Termin ten zaczęto stosować w czasach II wojny światowej. Duże floty alianckich bombowców przeprowadzały wtedy ataki w misjach zakrojonych na szeroką skalę, a większość z nich poprzedzał możliwie szybki, jednoczesny start wszystkich maszyn. Współcześnie "marsz słoni" to ćwiczenia przygotowujące pilotów i całą obsługę do przeprowadzenia niespodziewanego ataku lub przeciwnie - do wycofania swoich samolotów z przypadku ewentualnego uderzenia wroga.

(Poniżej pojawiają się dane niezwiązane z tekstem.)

import Literature.AlgebraicGeometry.Morphisms.ClosedImmersionOfFibres
import Literature.AlgebraicGeometry.Morphisms.ProjectiveSpaceOverBasePoints
import Literature.AlgebraicGeometry.Morphisms.ProjectiveSpaceOverAffine
import Literature.AlgebraicGeometry.Morphisms.ProjectiveMorphism
import Literature.AlgebraicGeometry.Motives.GeneratingSectionsComap
import Literature.AlgebraicGeometry.Motives.MorphismsToProjectiveSpaceBaseChange
import HarnessLib

/-!
# Projective over a general base: a global generating-sections datum embeds `X ↪ 𝐏(ι; T)` iff it does so on every fibre

Topic `AlgebraicGeometry/Morphisms`; namespace `Literature.AlgebraicGeometry.Morphisms`. THEOREMS ONLY (no definition, no named
fact, no instance, no `sorry`).

`f : X → T` a PROPER morphism to an ARBITRARY scheme `T`, `ι` a finite type and `D` a generating-sections datum on `X` indexed by
the `#ι + 1` homogeneous coordinates of `𝐏ⁿ_ℤ` (★ `Motives.GeneratingSections`: global sections of a line bundle generating it, in
chart form — e.g. a frame of `π_*M`). The datum defines the `T`-morphism `X → 𝐏(ι; T) = T ×_ℤ 𝐏ⁿ_ℤ`
(★ `projectiveSpace.pointOfSections`, Hartshorne II Thm. 7.1 over `ℤ` paired with `f`). We prove:

* `isClosedImmersion_pointOfSections_of_isPullback` — if for every `t ∈ T` the fibre of `f` at `t`, presented by ANY cartesian
  square over some `Spec K → T` through which `Spec κ(t) → T` factors, is embedded into `ℙⁿ_K` by the restricted datum
  (★ `GeneratingSections.comap`, ★ `toProj`), then `X → 𝐏(ι; T)` is a CLOSED IMMERSION; hence
  `isProjective_of_generatingSections_of_isPullback : IsProjective f` (★ `IsProjective`, Hartshorne's definition);
* `isClosedImmersion_pointOfSections_of_fibres` / `isProjective_of_generatingSections_of_fibres` — the same with Mathlib's
  scheme-theoretic fibres `f.fiber t → Spec κ(t)`;
* `isProjective_of_generatingSections_of_primes` — base `T = Spec A`, fibres over `Spec κ(𝔭) = Spec (A → κ(𝔭))` (the dialect of
  ★ `Morphisms/ProjectiveOfFibresEmbedding`, whose §2 is the special case of a spanning family).

Road: the fibrewise criterion for closed immersions ★ `isClosedImmersion_of_forall_isPullback` (EGA III 4.6.7 (ii), with
`P₀ := 𝐏(ι; Spec K)`, ★ `isPullback_projectiveSpaceMap`: projective space commutes with base change), the comparison
`ℙⁿ_K ≅ 𝐏(ι; Spec K)` (★ `isPullback_projToSpec_projMap_terminal`, `projectiveSpaceSpec_isoPullback_hom_fst/_snd`) and the
base-change / restriction calculus of `toProj` (★ `toProj_comp_SpecMap_algebraMap`, ★ `comap_toProj`,
★ `homEquiv_pointOfSections`). No noetherian or flatness hypothesis: the sections are already global. Cell `hodgecm-mathlib`,
F-DAG (h2)/F-6 capital (B-p20 (g11)): the step «`(A/T, λ, level, frame of π_*L^Δ(λ)³)` ↦ closed immersion `A ↪ 𝐏^m_T`, checked
on the fibres» over a NON-affine `T`. Count-neutral (HC_CM is proved only modulo the 7 printed citations until rung 0 closes).

## References
* A. Grothendieck, J. Dieudonné, *EGA III₁* (Publ. Math. IHÉS 11, 1961), Prop. 4.6.7 (ii), Thm. 4.7.1. [EGAIII1]
* R. Hartshorne, *Algebraic Geometry* (1977), II Thm. 7.1; II §4 Definition p.103 (projective morphism). [Hartshorne1977]
* The Stacks project, Tag 01NF (`𝐏ⁿ_S` and base change). [StacksProject]
-/

noncomputable section

-- Mathlib's pull-back API is stated through `abbrev`s over `limit`; as in ★ `ProjectiveSpaceOverBasePoints`.
set_option backward.isDefEq.respectTransparency false

universe u

open CategoryTheory CategoryTheory.Limits AlgebraicGeometry TopologicalSpace
open Literature.AlgebraicGeometry.Motives Literature.AlgebraicGeometry.Motives.GeneratingSections
open Literature.AlgebraicGeometry.Motives (ProjBaseChangeRing.mapGraded ProjBaseChangeRing.irrelevant_le_map
  ProjBaseChangeRing.projToSpec)

namespace Literature.AlgebraicGeometry.Morphisms

attribute [local instance] MvPolynomial.gradedAlgebra

section General

variable {X T : Scheme.{u}} (f : X ⟶ T) (ι : Type u) (D : GeneratingSections (Fin (Nat.card ι + 1)) X)

/-! ## §1 One fibre presented over `Spec K`: the restricted datum, compared in `𝐏(ι; T)` -/

/-- **The fibre morphism and the global morphism agree in `𝐏(ι; T)`.** For a cartesian square presenting `X₀ = X ×_T Spec K`,
the morphism `X₀ → ℙⁿ_K ≅ 𝐏(ι; Spec K) → 𝐏(ι; T)` of the restricted datum is `X₀ → X → 𝐏(ι; T)` (both components agree:
over `T` by the square, over `𝐏ⁿ_ℤ` by ★ `toProj_comp_SpecMap_algebraMap` + ★ `comap_toProj`).
[cite: Hartshorne1977, II Thm. 7.1] [cite: StacksProject, Tag 01NF] -/
theorem toProj_comap_isoPullback_projectiveSpaceMap {K : Type u} [CommRing K] (iK : Spec (.of K) ⟶ T)
    {X₀ : Scheme.{u}} {iX : X₀ ⟶ X} {f₀ : X₀ ⟶ Spec (.of K)} (HX : IsPullback iX f₀ f iK) :
    letI : Algebra intU.{u} K := ULift.algebra' ℤ K
    ((D.comap iX).toProj f₀ ≫ (isPullback_projToSpec_projMap_terminal ι K).isoPullback.hom) ≫ projectiveSpaceMap ι iK =
      iX ≫ (projectiveSpace.pointOfSections (Over.mk f) D).left := by
  letI : Algebra intU.{u} K := ULift.algebra' ℤ K
  refine pullback.hom_ext ?_ ?_
  · rw [Category.assoc, Category.assoc, projectiveSpaceMap_fst, projectiveSpaceSpec_isoPullback_hom_fst_assoc,
      Category.assoc]
    have h₂ : (D.comap iX).toProj f₀ ≫ ProjBaseChangeRing.projToSpec (Fin (Nat.card ι + 1)) K = f₀ :=
      (D.comap iX).toProj_toSpec f₀
    rw [reassoc_of% h₂, ← HX.w]
    congr 1
    exact (Over.w (projectiveSpace.pointOfSections (Over.mk f) D)).symm
  · rw [Category.assoc, Category.assoc, projectiveSpaceMap_snd, projectiveSpaceSpec_isoPullback_hom_snd,
      ← GeneratingSections.toProj_comp_SpecMap_algebraMap, Category.assoc]
    change _ = iX ≫ projectiveSpace.homEquiv (Over.mk f) (projectiveSpace.pointOfSections (Over.mk f) D)
    rw [projectiveSpace.homEquiv_pointOfSections, ← GeneratingSections.comap_toProj]
    congr 1
    exact specULiftZIsTerminal.hom_ext _ _

/-- The fibre morphism `X₀ → ℙⁿ_K ≅ 𝐏(ι; Spec K)` lies over `Spec K`. [cite: Hartshorne1977, II Thm. 7.1] -/
theorem toProj_comap_isoPullback_fst {K : Type u} [CommRing K] {X₀ : Scheme.{u}} (iX : X₀ ⟶ X)
    (f₀ : X₀ ⟶ Spec (.of K)) :
    letI : Algebra intU.{u} K := ULift.algebra' ℤ K
    ((D.comap iX).toProj f₀ ≫ (isPullback_projToSpec_projMap_terminal ι K).isoPullback.hom) ≫
      projectiveSpaceFst ι (Spec (.of K)) = f₀ := by
  letI : Algebra intU.{u} K := ULift.algebra' ℤ K
  rw [Category.assoc, projectiveSpaceSpec_isoPullback_hom_fst]
  exact (D.comap iX).toProj_toSpec f₀

/-! ## §2 The fibrewise criterion -/

/-- **`X → 𝐏(ι; T)` is a closed immersion as soon as every fibre `X ×_T Spec K → ℙⁿ_K` is** (`f` proper; flexible fibre
presentations: for each `t`, ANY cartesian square over some `Spec K → T` through which `Spec κ(t) → T` factors). EGA III 4.6.7
(ii) at every point (★ `isClosedImmersion_of_forall_isPullback`) with `𝐏(ι; Spec K) = Spec K ×_T 𝐏(ι; T)`
(★ `isPullback_projectiveSpaceMap`). [cite: EGAIII1, Prop. 4.6.7 (ii)] [cite: Hartshorne1977, II Thm. 7.1] -/
theorem isClosedImmersion_pointOfSections_of_isPullback [IsProper f]
    (H : ∀ t : T, ∃ (K : Type u) (_ : CommRing K) (iK : Spec (.of K) ⟶ T) (σ : Spec (T.residueField t) ⟶ Spec (.of K))
      (_ : σ ≫ iK = T.fromSpecResidueField t) (X₀ : Scheme.{u}) (iX : X₀ ⟶ X) (f₀ : X₀ ⟶ Spec (.of K))
      (_ : IsPullback iX f₀ f iK), IsClosedImmersion ((D.comap iX).toProj f₀)) :
    IsClosedImmersion (projectiveSpace.pointOfSections (Over.mk f) D).left := by
  refine isClosedImmersion_of_forall_isPullback f (projectiveSpaceFst ι T) (projectiveSpace.pointOfSections (Over.mk f) D).left
    (Over.w (projectiveSpace.pointOfSections (Over.mk f) D)) fun t ↦ ?_
  obtain ⟨K, _, iK, σ, hσ, X₀, iX, f₀, HX, hK⟩ := H t
  letI : Algebra intU.{u} K := ULift.algebra' ℤ K
  haveI := hK
  exact ⟨Spec (.of K), X₀, projectiveSpace ι (Spec (.of K)), iK, σ, hσ, iX, f₀, HX, projectiveSpaceMap ι iK,
    projectiveSpaceFst ι _, isPullback_projectiveSpaceMap ι iK,
    (D.comap iX).toProj f₀ ≫ (isPullback_projToSpec_projMap_terminal ι K).isoPullback.hom,
    toProj_comap_isoPullback_projectiveSpaceMap f ι D iK HX, toProj_comap_isoPullback_fst ι D iX f₀, inferInstance⟩

/-- **Hence `f` is PROJECTIVE** (Hartshorne's definition, ★ `IsProjective`: the closed immersion `X ↪ 𝐏(ι; T)` over `T`).
[cite: Hartshorne1977, II §4 Definition p.103 (projective morphism)] [cite: EGAIII1, Thm. 4.7.1] -/
theorem isProjective_of_generatingSections_of_isPullback [Finite ι] [IsProper f]
    (H : ∀ t : T, ∃ (K : Type u) (_ : CommRing K) (iK : Spec (.of K) ⟶ T) (σ : Spec (T.residueField t) ⟶ Spec (.of K))
      (_ : σ ≫ iK = T.fromSpecResidueField t) (X₀ : Scheme.{u}) (iX : X₀ ⟶ X) (f₀ : X₀ ⟶ Spec (.of K))
      (_ : IsPullback iX f₀ f iK), IsClosedImmersion ((D.comap iX).toProj f₀)) :
    IsProjective f :=
  ⟨ι, inferInstance, (projectiveSpace.pointOfSections (Over.mk f) D).left,
    isClosedImmersion_pointOfSections_of_isPullback f ι D H, Over.w (projectiveSpace.pointOfSections (Over.mk f) D)⟩

/-- **Scheme-theoretic fibres form**: if the restricted datum embeds every fibre `f⁻¹(t) → ℙⁿ_{κ(t)}` (Mathlib
`Scheme.Hom.fiber`), then `X → 𝐏(ι; T)` is a closed immersion. [cite: EGAIII1, Prop. 4.6.7 (ii)] [cite: Hartshorne1977, II Thm. 7.1] -/
theorem isClosedImmersion_pointOfSections_of_fibres [IsProper f]
    (H : ∀ t : T, IsClosedImmersion ((D.comap (f.fiberι t)).toProj (f.fiberToSpecResidueField t))) :
    IsClosedImmersion (projectiveSpace.pointOfSections (Over.mk f) D).left :=
  isClosedImmersion_pointOfSections_of_isPullback f ι D fun t ↦
    ⟨T.residueField t, inferInstance, T.fromSpecResidueField t, 𝟙 _, Category.id_comp _, f.fiber t, f.fiberι t,
      f.fiberToSpecResidueField t, IsPullback.of_hasPullback f (T.fromSpecResidueField t), H t⟩

/-- **A proper morphism whose global generating sections embed every fibre is projective** (any base scheme).
[cite: Hartshorne1977, II §4 Definition p.103 (projective morphism)] [cite: EGAIII1, Thm. 4.7.1] -/
theorem isProjective_of_generatingSections_of_fibres [Finite ι] [IsProper f]
    (H : ∀ t : T, IsClosedImmersion ((D.comap (f.fiberι t)).toProj (f.fiberToSpecResidueField t))) :
    IsProjective f :=
  ⟨ι, inferInstance, (projectiveSpace.pointOfSections (Over.mk f) D).left,
    isClosedImmersion_pointOfSections_of_fibres f ι D H, Over.w (projectiveSpace.pointOfSections (Over.mk f) D)⟩

end General

/-! ## §3 Affine base `Spec A`, fibres over `Spec (A → κ(𝔭))` -/

section Affine

variable {A : Type u} [CommRing A] {X : Scheme.{u}} (f : X ⟶ Spec (.of A)) [IsProper f] (ι : Type u) [Finite ι]
  (D : GeneratingSections (Fin (Nat.card ι + 1)) X)

/-- **Over `Spec A`**: if at every prime `𝔭` the fibre `X ×_A κ(𝔭)` (ANY cartesian square over `Spec (A → κ(𝔭))`) is embedded
into `ℙⁿ_{κ(𝔭)}` by the restricted datum, then `f` is projective — the dialect of ★ `Morphisms/ProjectiveOfFibresEmbedding` and
★ `Morphisms/ProjectiveOfFibreEmbedding` (whose heads supply the hypothesis from «the complete linear system embeds + `H¹ = 0`»).
[cite: EGAIII1, Thm. 4.7.1] [cite: Hartshorne1977, II §4 Definition p.103 (projective morphism)] -/
theorem isProjective_of_generatingSections_of_primes
    (H : ∀ 𝔭 : PrimeSpectrum A, ∃ (X₀ : Scheme.{u}) (iX : X₀ ⟶ X) (f₀ : X₀ ⟶ Spec (.of 𝔭.asIdeal.ResidueField))
      (_ : IsPullback iX f₀ f (Spec.map (CommRingCat.ofHom (algebraMap A 𝔭.asIdeal.ResidueField)))),
      IsClosedImmersion ((D.comap iX).toProj f₀)) :
    IsProjective f := by
  refine isProjective_of_generatingSections_of_isPullback f ι D fun 𝔭 ↦ ?_
  obtain ⟨X₀, iX, f₀, HX, hK⟩ := H 𝔭
  exact ⟨𝔭.asIdeal.ResidueField, inferInstance, Spec.map (CommRingCat.ofHom (algebraMap A 𝔭.asIdeal.ResidueField)),
    Spec.map (Scheme.Spec.residueFieldIso (.of A) 𝔭).inv,
    Scheme.Spec.map_residueFieldIso_inv_eq_fromSpecResidueField (.of A) 𝔭, X₀, iX, f₀, HX, hK⟩

end Affine

/-! ## §4 `Fin (n + 1)`-indexed data (edition 2) -/

section FinIndexed

variable {X T : Scheme.{u}} (f : X ⟶ T) [IsProper f] {n : ℕ} (D : GeneratingSections (Fin (n + 1)) X)

/-- **`Fin (n+1)`-indexed front-end** of `isProjective_of_generatingSections_of_isPullback`: for a datum indexed by `Fin (n + 1)`
(e.g. ★ `ofCocycleSections F.U (CocycleSections.ofFrameSystem F h1 b)` for `b : Fin (n+1) → Γ(X, E)`), if every fibre (any
presentation over some `Spec K → T`) is embedded by the restricted datum then `f` is projective (take `ι := ULift (Fin n)`,
`Nat.card ι = n`). [cite: Hartshorne1977, II §4 Definition p.103 (projective morphism)] [cite: EGAIII1, Thm. 4.7.1] -/
theorem isProjective_of_generatingSections_fin_of_isPullback
    (H : ∀ t : T, ∃ (K : Type u) (_ : CommRing K) (iK : Spec (.of K) ⟶ T) (σ : Spec (T.residueField t) ⟶ Spec (.of K))
      (_ : σ ≫ iK = T.fromSpecResidueField t) (X₀ : Scheme.{u}) (iX : X₀ ⟶ X) (f₀ : X₀ ⟶ Spec (.of K))
      (_ : IsPullback iX f₀ f iK), IsClosedImmersion ((D.comap iX).toProj f₀)) :
    IsProjective f := by
  obtain ⟨ι, hι, hn⟩ : ∃ ι : Type u, Finite ι ∧ Nat.card ι = n :=
    ⟨ULift.{u} (Fin n), inferInstance, by rw [Nat.card_ulift, Nat.card_fin]⟩
  subst hn
  haveI := hι
  exact isProjective_of_generatingSections_of_isPullback f ι D H

/-- **`Fin (n+1)`-indexed front-end, scheme-theoretic fibres**: if the restricted datum embeds every fibre
`f⁻¹(t) → ℙⁿ_{κ(t)}`, then `f` is projective. [cite: Hartshorne1977, II §4 Definition p.103 (projective morphism)]
[cite: EGAIII1, Thm. 4.7.1] -/
theorem isProjective_of_generatingSections_fin_of_fibres
    (H : ∀ t : T, IsClosedImmersion ((D.comap (f.fiberι t)).toProj (f.fiberToSpecResidueField t))) :
    IsProjective f := by
  obtain ⟨ι, hι, hn⟩ : ∃ ι : Type u, Finite ι ∧ Nat.card ι = n :=
    ⟨ULift.{u} (Fin n), inferInstance, by rw [Nat.card_ulift, Nat.card_fin]⟩
  subst hn
  haveI := hι
  exact isProjective_of_generatingSections_of_fibres f ι D H

/-- **`Fin (n+1)`-indexed front-end over `Spec A`** (fibres over `Spec (A → κ(𝔭))`, any presentation).
[cite: Hartshorne1977, II §4 Definition p.103 (projective morphism)] [cite: EGAIII1, Thm. 4.7.1] -/
theorem isProjective_of_generatingSections_fin_of_primes {A : Type u} [CommRing A] {X : Scheme.{u}}
    (f : X ⟶ Spec (.of A)) [IsProper f] {n : ℕ} (D : GeneratingSections (Fin (n + 1)) X)
    (H : ∀ 𝔭 : PrimeSpectrum A, ∃ (X₀ : Scheme.{u}) (iX : X₀ ⟶ X) (f₀ : X₀ ⟶ Spec (.of 𝔭.asIdeal.ResidueField))
      (_ : IsPullback iX f₀ f (Spec.map (CommRingCat.ofHom (algebraMap A 𝔭.asIdeal.ResidueField)))),
      IsClosedImmersion ((D.comap iX).toProj f₀)) :
    IsProjective f := by
  obtain ⟨ι, hι, hn⟩ : ∃ ι : Type u, Finite ι ∧ Nat.card ι = n :=
    ⟨ULift.{u} (Fin n), inferInstance, by rw [Nat.card_ulift, Nat.card_fin]⟩
  subst hn
  haveI := hι
  exact isProjective_of_generatingSections_of_primes f ι D H

end FinIndexed

end Literature.AlgebraicGeometry.Morphisms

F-16 to wielozadaniowy myśliwiec produkowany przez koncern Lockheed Martin, najpopularniejszy samolot bojowy na świecie. Może rozwijać prędkość do 2 Ma (ponad 2 tys. km/h) i operować na pułapie do 15 tys. m.

Masa startowa tej maszyny sięga prawie 17 t, a uzbrojenie może ważyć do 7 t. F-16 jest kompatybilny z bardzo szeroką gamą uzbrojenia, może przenosić m.in. pociski rakietowe AIM-9 Sidewinder, AIM-120 AMRAAM, Python-4, AGM-65 Maverick, AGM-88 HARM czy Penguin, a także bomby (np. Paveway i JDAM). W standardzie posiada natomiast wbudowane sześciolufowe działko kal. 20 mm.

Dalsza część artykułu pod materiałem wideo

Ile F-16 ma Turcja?

Turcja uchodząca za trzecią najsilniejszą armię świata (po Stanach Zjednoczonych i Wielkiej Brytanii) posiada ok. 260 myśliwców F-16, ale stan techniczny części z nich nie jest w pełni zadowalający. Maszyny wymagają unowocześnienia. Tureckie władze negocjują ze Stanami Zjednoczonymi stosowne umowy dotyczące zarówno tej kwestii, jak również pozyskania kolejnych myśliwców F-16, a nawet F-35.

Sprawa jest jednak skomplikowana, ponieważ Turcja stara się utrzymywać dobre relacje nie tylko z NATO, ale również z Rosją. Przeciągała ratyfikację szwedzkiej akcesji do NATO, ale po jej podpisaniu otrzymała zza oceanu zielone światło na zakup kolejnych kilkudziesięciu F-16 (i pakietów modernizacyjnych dla kilkudziesięciu już posiadanych egzemplarzy). W kontekście myśliwców F-35 jedną z przeszkód nieakceptowalnych przez Stany Zjednoczone jest używanie przez Turcję systemów przeciwlotniczych S-300 i S-400 z Rosji.

Poza negocjacjami z USA w Turcji trwają prace na rodzimym myśliwcem KAAN. Pierwsze 20 egzemplarzy ma zostać wyprodukowanych do 2028 r.